Segment Open
import Summits.AtomisticToContinuum.HydrodynamicLimit.Theorems.TwoClocksTransferEntropyClockKineticWall
import Summits.AtomisticToContinuum.HydrodynamicLimit.Theorems.TwoClocksTransferEntropyClockInitialTails
import Summits.AtomisticToContinuum.HydrodynamicLimit.Theorems.TwoClocksTransferEntropyClockTailToMoment
import HarnessLib

/-!
# Crux `TwoClocks.TransferEntropyClock` (stmt-AtomisticToContinuum-16625), line `tail-rate`: the clock from the THREE REGISTERED
# DYNAMICAL STUBS, and item 14415 from its propagation stub alone (support file, lead c6, skeleton v15)

Skeleton v15 of the line (`Cruxes/TransferEntropyClock/Lines/tail_rate.lean`) closes the crux modulo three sorries, each
byte-identical with the single open registered stub of the sibling item that owns it: `KCWUSharpPlus` (crux 16659),
`LCTSharp` (crux 17691) and the tail-propagation stub of item 14415 `UGibbsSRBRigidity.GaussianTails`. This file lands that
composition as theorems (no `sorry`, hypotheses explicit), so that it is importable and can serve as the `--glue-by` of a split:

* `gaussianTails_of_tailPropagation` — item 14415 BY NAME from its propagation stub ALONE: the t = 0 sub-Gaussian speed tails
  (`TransferEntropyClockInitialTails.stub_initialTails`, p163416, all real `σ`) and the tail-to-moment conversion
  (`TransferEntropyClockTailToMoment.stub_tailToMoment`, p163538) are landed; the composition is the birth skeleton's
  (`c := κ/2`, constant `C · K(κ/2, κ)`, `F := Φ_N(s)` measurable);
* `transferEntropyClock_of_threeStubs : KCWUSharpPlus → LCTSharp → (tail propagation) → TwoClocks.TransferEntropyClock` —
  the crux by name (3-child glue p145986, s-axis net p147087);
* `transferEntropyClock_of_wall_lct_propagation` — the same with the kinetic stub replaced by the one kinetic wall
  `KineticWindowLDBoundsUniform` of 9282/14443/16659 (`kcwuSharpPlus_of_boundsUniform`, p164091);
* `hydrodynamicLimit_of_threeStubs` — the sub-problem Statement from the three stubs and the crux's two true-law tail antecedents.

References: H.-T. Yau, Lett. Math. Phys. 22 (1991) §2; B. Nachtergaele, H.-T. Yau, Comm. Math. Phys. 243 (2003) §2.3.
-/

noncomputable section

namespace Summit.AtomisticToContinuum.HydrodynamicLimit.Theorems.TransferEntropyClockThreeStubs

open MeasureTheory Set Filter
open scoped ENNReal BigOperators
open Literature.Analysis.FluidPDE Literature.MathematicalPhysics.KineticTheory
open Summit.AtomisticToContinuum.HydrodynamicLimit.Theses
open Summit.AtomisticToContinuum.HydrodynamicLimit.Theorems.KineticWindowGronwallPlusNode (KineticWindowLDBoundsUniform)
open Summit.AtomisticToContinuum.HydrodynamicLimit.Theorems.TransferEntropyClockTailRate (KCWUSharpPlus)
open Summit.AtomisticToContinuum.HydrodynamicLimit.Theorems.HydroLimitInBandOfHeart (LocalClampedTransferWindowLDFamily)
open Summit.AtomisticToContinuum.HydrodynamicLimit.Theorems.LocalClampedTransferSketch (LCTSharp)

/-- **Item 14415 `UGibbsSRBRigidity.GaussianTails` from its propagation stub alone.** Take `(κ₀, C₀)` from the landed t = 0
tails, `σ₀` from the propagation hypothesis; for `σ < σ₀`, a classical solution, a flow family with the LLN at `0` and `t < T`
take `(κ, C, N₀)` from the propagation, set `c := κ/2` and the constant `C · K(κ/2, κ)` from the landed conversion applied to
`μ := λ^N`, `F := Φ_N(s)`. [cite: NachtergaeleYau2003, §2.3 Assumption II.1] -/
theorem gaussianTails_of_tailPropagation
    (hProp : ∀ (a₀ θ₀ : Literature.MathematicalPhysics.KineticTheory.T3 → ℝ)
      (u₀ : Literature.MathematicalPhysics.KineticTheory.T3 → Literature.MathematicalPhysics.KineticTheory.V3),
      Continuous a₀ → Continuous θ₀ → Continuous u₀ → (∀ x, 0 < a₀ x) → (∀ x, 0 < θ₀ x) →
      ∀ κ₀ : ℝ, 0 < κ₀ → ∀ C₀ : ENNReal, C₀ < ⊤ →
      (∀ (σ : ℝ) (N : ℕ)
          (Φ : Literature.Analysis.FluidPDE.HardSphereFlow
            (Literature.Analysis.FluidPDE.Torus.geometry (Fin 3))
            (Literature.MathematicalPhysics.KineticTheory.hsDiameter σ N) (N + 1))
          (k : ℕ),
          (∑ i : Fin (N + 1),
              Literature.MathematicalPhysics.KineticTheory.localGibbsLaw σ a₀ u₀ θ₀ N Φ
                {z | (k : ℝ) ≤ ‖(z i).2‖}) ≤
            ((N : ENNReal) + 1) * C₀ * ENNReal.ofReal (Real.exp (-(κ₀ * (k : ℝ) ^ 2)))) →
      ∃ σ₀ : ℝ, 0 < σ₀ ∧ ∀ σ : ℝ, 0 < σ → σ < σ₀ →
        ∀ (T : ℝ) (ρ θ : ℝ → Literature.MathematicalPhysics.KineticTheory.T3 → ℝ)
          (u : ℝ → Literature.MathematicalPhysics.KineticTheory.T3 → Literature.MathematicalPhysics.KineticTheory.V3),
          Literature.MathematicalPhysics.KineticTheory.IsHardSphereEulerSolution σ T ρ u θ →
          ∀ Φ : (N : ℕ) → Literature.Analysis.FluidPDE.HardSphereFlow
              (Literature.Analysis.FluidPDE.Torus.geometry (Fin 3))
              (Literature.MathematicalPhysics.KineticTheory.hsDiameter σ N) (N + 1),
            Literature.MathematicalPhysics.KineticTheory.TendstoHydroFieldsAt
                (fun N => Literature.MathematicalPhysics.KineticTheory.localGibbsLaw σ a₀ u₀ θ₀ N (Φ N))
                Φ ρ u θ 0 →
            ∀ t ∈ Set.Ico 0 T, ∃ κ : ℝ, 0 < κ ∧ ∃ C : ENNReal, C < ⊤ ∧ ∃ N₀ : ℕ, ∀ N : ℕ, N₀ ≤ N →
              ∀ s ∈ Set.Icc 0 t, ∀ k : ℕ,
                (∑ i : Fin (N + 1),
                    Literature.MathematicalPhysics.KineticTheory.localGibbsLaw σ a₀ u₀ θ₀ N (Φ N)
                      {z | (k : ℝ) ≤ ‖((Φ N).flow s z i).2‖}) ≤
                  ((N : ENNReal) + 1) * C * ENNReal.ofReal (Real.exp (-(κ * (k : ℝ) ^ 2)))) :
    UGibbsSRBRigidity.GaussianTails := by
  intro a₀ θ₀ u₀ ha hθ hu ha0 hθ0
  obtain ⟨κ₀, hκ₀, C₀, hC₀, hT0⟩ := TransferEntropyClockInitialTails.stub_initialTails a₀ θ₀ u₀ ha hθ hu ha0 hθ0
  obtain ⟨σ₀, hσ₀, H⟩ := hProp a₀ θ₀ u₀ ha hθ hu ha0 hθ0 κ₀ hκ₀ C₀ hC₀ hT0
  refine ⟨σ₀, hσ₀, fun σ hσ hσ' T ρ θ u hsol Φ h0 t ht => ?_⟩
  obtain ⟨κ, hκ, C, hC, N₀, hN⟩ := H σ hσ hσ' T ρ θ u hsol Φ h0 t ht
  obtain ⟨K, hK, hKbound⟩ := TransferEntropyClockTailToMoment.stub_tailToMoment κ (κ / 2) (by positivity) (by linarith)
  refine ⟨κ / 2, by positivity, C * K, ENNReal.mul_lt_top hC hK, N₀, fun N hNN s hs => ?_⟩
  exact hKbound N (Literature.MathematicalPhysics.KineticTheory.localGibbsLaw σ a₀ u₀ θ₀ N (Φ N))
    ((Φ N).flow s) ((Φ N).measurable_flow s) C (hN N hNN s hs)

/-- **The crux by name from the three registered dynamical stubs of skeleton v15** (the numeric kinetic rung = crux 16659's stub,
LCT♯ = crux 17691's stub through its landed s-axis net, tail propagation = item 14415's stub through `gaussianTails_of_tailPropagation`),
via the landed 3-child glue of the line. [cite: Yau1991, §2] -/
theorem transferEntropyClock_of_threeStubs :
    TransferEntropyClockTailRate.KCWUSharpPlus → LocalClampedTransferSketch.LCTSharp → (∀ (a₀ θ₀ : Literature.MathematicalPhysics.KineticTheory.T3 → ℝ)
      (u₀ : Literature.MathematicalPhysics.KineticTheory.T3 → Literature.MathematicalPhysics.KineticTheory.V3),
      Continuous a₀ → Continuous θ₀ → Continuous u₀ → (∀ x, 0 < a₀ x) → (∀ x, 0 < θ₀ x) →
      ∀ κ₀ : ℝ, 0 < κ₀ → ∀ C₀ : ENNReal, C₀ < ⊤ →
      (∀ (σ : ℝ) (N : ℕ)
          (Φ : Literature.Analysis.FluidPDE.HardSphereFlow
            (Literature.Analysis.FluidPDE.Torus.geometry (Fin 3))
            (Literature.MathematicalPhysics.KineticTheory.hsDiameter σ N) (N + 1))
          (k : ℕ),
          (∑ i : Fin (N + 1),
              Literature.MathematicalPhysics.KineticTheory.localGibbsLaw σ a₀ u₀ θ₀ N Φ
                {z | (k : ℝ) ≤ ‖(z i).2‖}) ≤
            ((N : ENNReal) + 1) * C₀ * ENNReal.ofReal (Real.exp (-(κ₀ * (k : ℝ) ^ 2)))) →
      ∃ σ₀ : ℝ, 0 < σ₀ ∧ ∀ σ : ℝ, 0 < σ → σ < σ₀ →
        ∀ (T : ℝ) (ρ θ : ℝ → Literature.MathematicalPhysics.KineticTheory.T3 → ℝ)
          (u : ℝ → Literature.MathematicalPhysics.KineticTheory.T3 → Literature.MathematicalPhysics.KineticTheory.V3),
          Literature.MathematicalPhysics.KineticTheory.IsHardSphereEulerSolution σ T ρ u θ →
          ∀ Φ : (N : ℕ) → Literature.Analysis.FluidPDE.HardSphereFlow
              (Literature.Analysis.FluidPDE.Torus.geometry (Fin 3))
              (Literature.MathematicalPhysics.KineticTheory.hsDiameter σ N) (N + 1),
            Literature.MathematicalPhysics.KineticTheory.TendstoHydroFieldsAt
                (fun N => Literature.MathematicalPhysics.KineticTheory.localGibbsLaw σ a₀ u₀ θ₀ N (Φ N))
                Φ ρ u θ 0 →
            ∀ t ∈ Set.Ico 0 T, ∃ κ : ℝ, 0 < κ ∧ ∃ C : ENNReal, C < ⊤ ∧ ∃ N₀ : ℕ, ∀ N : ℕ, N₀ ≤ N →
              ∀ s ∈ Set.Icc 0 t, ∀ k : ℕ,
                (∑ i : Fin (N + 1),
                    Literature.MathematicalPhysics.KineticTheory.localGibbsLaw σ a₀ u₀ θ₀ N (Φ N)
                      {z | (k : ℝ) ≤ ‖((Φ N).flow s z i).2‖}) ≤
                  ((N : ENNReal) + 1) * C * ENNReal.ofReal (Real.exp (-(κ * (k : ℝ) ^ 2)))) → TwoClocks.TransferEntropyClock := by
  intro hK hS hP
  exact TransferEntropyClockTailRate.transferEntropyClock_of_tailRateChildren hK
    (show LocalClampedTransferWindowLDFamily from LocalClampedTransferSketch.stub_sAxisNet hS)
    (gaussianTails_of_tailPropagation hP)

/-- **The crux by name from the one kinetic wall, LCT♯ and tail propagation** (`kcwuSharpPlus_of_boundsUniform`, p164091).
[cite: Yau1991, §2] -/
theorem transferEntropyClock_of_wall_lct_propagation
    (hU : KineticWindowLDBoundsUniform) (hS : LCTSharp)
    (hP : ∀ (a₀ θ₀ : Literature.MathematicalPhysics.KineticTheory.T3 → ℝ)
      (u₀ : Literature.MathematicalPhysics.KineticTheory.T3 → Literature.MathematicalPhysics.KineticTheory.V3),
      Continuous a₀ → Continuous θ₀ → Continuous u₀ → (∀ x, 0 < a₀ x) → (∀ x, 0 < θ₀ x) →
      ∀ κ₀ : ℝ, 0 < κ₀ → ∀ C₀ : ENNReal, C₀ < ⊤ →
      (∀ (σ : ℝ) (N : ℕ)
          (Φ : Literature.Analysis.FluidPDE.HardSphereFlow
            (Literature.Analysis.FluidPDE.Torus.geometry (Fin 3))
            (Literature.MathematicalPhysics.KineticTheory.hsDiameter σ N) (N + 1))
          (k : ℕ),
          (∑ i : Fin (N + 1),
              Literature.MathematicalPhysics.KineticTheory.localGibbsLaw σ a₀ u₀ θ₀ N Φ
                {z | (k : ℝ) ≤ ‖(z i).2‖}) ≤
            ((N : ENNReal) + 1) * C₀ * ENNReal.ofReal (Real.exp (-(κ₀ * (k : ℝ) ^ 2)))) →
      ∃ σ₀ : ℝ, 0 < σ₀ ∧ ∀ σ : ℝ, 0 < σ → σ < σ₀ →
        ∀ (T : ℝ) (ρ θ : ℝ → Literature.MathematicalPhysics.KineticTheory.T3 → ℝ)
          (u : ℝ → Literature.MathematicalPhysics.KineticTheory.T3 → Literature.MathematicalPhysics.KineticTheory.V3),
          Literature.MathematicalPhysics.KineticTheory.IsHardSphereEulerSolution σ T ρ u θ →
          ∀ Φ : (N : ℕ) → Literature.Analysis.FluidPDE.HardSphereFlow
              (Literature.Analysis.FluidPDE.Torus.geometry (Fin 3))
              (Literature.MathematicalPhysics.KineticTheory.hsDiameter σ N) (N + 1),
            Literature.MathematicalPhysics.KineticTheory.TendstoHydroFieldsAt
                (fun N => Literature.MathematicalPhysics.KineticTheory.localGibbsLaw σ a₀ u₀ θ₀ N (Φ N))
                Φ ρ u θ 0 →
            ∀ t ∈ Set.Ico 0 T, ∃ κ : ℝ, 0 < κ ∧ ∃ C : ENNReal, C < ⊤ ∧ ∃ N₀ : ℕ, ∀ N : ℕ, N₀ ≤ N →
              ∀ s ∈ Set.Icc 0 t, ∀ k : ℕ,
                (∑ i : Fin (N + 1),
                    Literature.MathematicalPhysics.KineticTheory.localGibbsLaw σ a₀ u₀ θ₀ N (Φ N)
                      {z | (k : ℝ) ≤ ‖((Φ N).flow s z i).2‖}) ≤
                  ((N : ENNReal) + 1) * C * ENNReal.ofReal (Real.exp (-(κ * (k : ℝ) ^ 2)))) :
    TwoClocks.TransferEntropyClock :=
  transferEntropyClock_of_threeStubs (TransferEntropyClockKineticWall.kcwuSharpPlus_of_boundsUniform hU) hS hP

/-- **The restated clock over the three registered stubs**: the sub-problem Statement from the three dynamical stubs and the crux's
two true-law tail antecedents. [cite: Yau1991, §2] -/
theorem hydrodynamicLimit_of_threeStubs
    (hK : KCWUSharpPlus) (hS : LCTSharp)
    (hP : ∀ (a₀ θ₀ : Literature.MathematicalPhysics.KineticTheory.T3 → ℝ)
      (u₀ : Literature.MathematicalPhysics.KineticTheory.T3 → Literature.MathematicalPhysics.KineticTheory.V3),
      Continuous a₀ → Continuous θ₀ → Continuous u₀ → (∀ x, 0 < a₀ x) → (∀ x, 0 < θ₀ x) →
      ∀ κ₀ : ℝ, 0 < κ₀ → ∀ C₀ : ENNReal, C₀ < ⊤ →
      (∀ (σ : ℝ) (N : ℕ)
          (Φ : Literature.Analysis.FluidPDE.HardSphereFlow
            (Literature.Analysis.FluidPDE.Torus.geometry (Fin 3))
            (Literature.MathematicalPhysics.KineticTheory.hsDiameter σ N) (N + 1))
          (k : ℕ),
          (∑ i : Fin (N + 1),
              Literature.MathematicalPhysics.KineticTheory.localGibbsLaw σ a₀ u₀ θ₀ N Φ
                {z | (k : ℝ) ≤ ‖(z i).2‖}) ≤
            ((N : ENNReal) + 1) * C₀ * ENNReal.ofReal (Real.exp (-(κ₀ * (k : ℝ) ^ 2)))) →
      ∃ σ₀ : ℝ, 0 < σ₀ ∧ ∀ σ : ℝ, 0 < σ → σ < σ₀ →
        ∀ (T : ℝ) (ρ θ : ℝ → Literature.MathematicalPhysics.KineticTheory.T3 → ℝ)
          (u : ℝ → Literature.MathematicalPhysics.KineticTheory.T3 → Literature.MathematicalPhysics.KineticTheory.V3),
          Literature.MathematicalPhysics.KineticTheory.IsHardSphereEulerSolution σ T ρ u θ →
          ∀ Φ : (N : ℕ) → Literature.Analysis.FluidPDE.HardSphereFlow
              (Literature.Analysis.FluidPDE.Torus.geometry (Fin 3))
              (Literature.MathematicalPhysics.KineticTheory.hsDiameter σ N) (N + 1),
            Literature.MathematicalPhysics.KineticTheory.TendstoHydroFieldsAt
                (fun N => Literature.MathematicalPhysics.KineticTheory.localGibbsLaw σ a₀ u₀ θ₀ N (Φ N))
                Φ ρ u θ 0 →
            ∀ t ∈ Set.Ico 0 T, ∃ κ : ℝ, 0 < κ ∧ ∃ C : ENNReal, C < ⊤ ∧ ∃ N₀ : ℕ, ∀ N : ℕ, N₀ ≤ N →
              ∀ s ∈ Set.Icc 0 t, ∀ k : ℕ,
                (∑ i : Fin (N + 1),
                    Literature.MathematicalPhysics.KineticTheory.localGibbsLaw σ a₀ u₀ θ₀ N (Φ N)
                      {z | (k : ℝ) ≤ ‖((Φ N).flow s z i).2‖}) ≤
                  ((N : ENNReal) + 1) * C * ENNReal.ofReal (Real.exp (-(κ * (k : ℝ) ^ 2))))
    (h₇ : TwoClocks.TransferActivityTails) (h₆ : TwoClocks.EnergyCurrentTails) : _root_.HydrodynamicLimit :=
  TransferEntropyClockTailRate.hydrodynamicLimit_of_tailRateChildren hK
    (show LocalClampedTransferWindowLDFamily from LocalClampedTransferSketch.stub_sAxisNet hS)
    (gaussianTails_of_tailPropagation hP) h₇ h₆

end Summit.AtomisticToContinuum.HydrodynamicLimit.Theorems.TransferEntropyClockThreeStubs

end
Segment Closed
_Problem requirements:_ Beginning with the top line of the data above, output every line exactly until the one that contains "by the one kinetic wall", and include that one too.

_Result for this task:_
import Summits.AtomisticToContinuum.HydrodynamicLimit.Theorems.TwoClocksTransferEntropyClockKineticWall
import Summits.AtomisticToContinuum.HydrodynamicLimit.Theorems.TwoClocksTransferEntropyClockInitialTails
import Summits.AtomisticToContinuum.HydrodynamicLimit.Theorems.TwoClocksTransferEntropyClockTailToMoment
import HarnessLib

/-!
# Crux `TwoClocks.TransferEntropyClock` (stmt-AtomisticToContinuum-16625), line `tail-rate`: the clock from the THREE REGISTERED
# DYNAMICAL STUBS, and item 14415 from its propagation stub alone (support file, lead c6, skeleton v15)

Skeleton v15 of the line (`Cruxes/TransferEntropyClock/Lines/tail_rate.lean`) closes the crux modulo three sorries, each
byte-identical with the single open registered stub of the sibling item that owns it: `KCWUSharpPlus` (crux 16659),
`LCTSharp` (crux 17691) and the tail-propagation stub of item 14415 `UGibbsSRBRigidity.GaussianTails`. This file lands that
composition as theorems (no `sorry`, hypotheses explicit), so that it is importable and can serve as the `--glue-by` of a split:

* `gaussianTails_of_tailPropagation` — item 14415 BY NAME from its propagation stub ALONE: the t = 0 sub-Gaussian speed tails
  (`TransferEntropyClockInitialTails.stub_initialTails`, p163416, all real `σ`) and the tail-to-moment conversion
  (`TransferEntropyClockTailToMoment.stub_tailToMoment`, p163538) are landed; the composition is the birth skeleton's
  (`c := κ/2`, constant `C · K(κ/2, κ)`, `F := Φ_N(s)` measurable);
* `transferEntropyClock_of_threeStubs : KCWUSharpPlus → LCTSharp → (tail propagation) → TwoClocks.TransferEntropyClock` —
  the crux by name (3-child glue p145986, s-axis net p147087);
* `transferEntropyClock_of_wall_lct_propagation` — the same with the kinetic stub replaced by the one kinetic wall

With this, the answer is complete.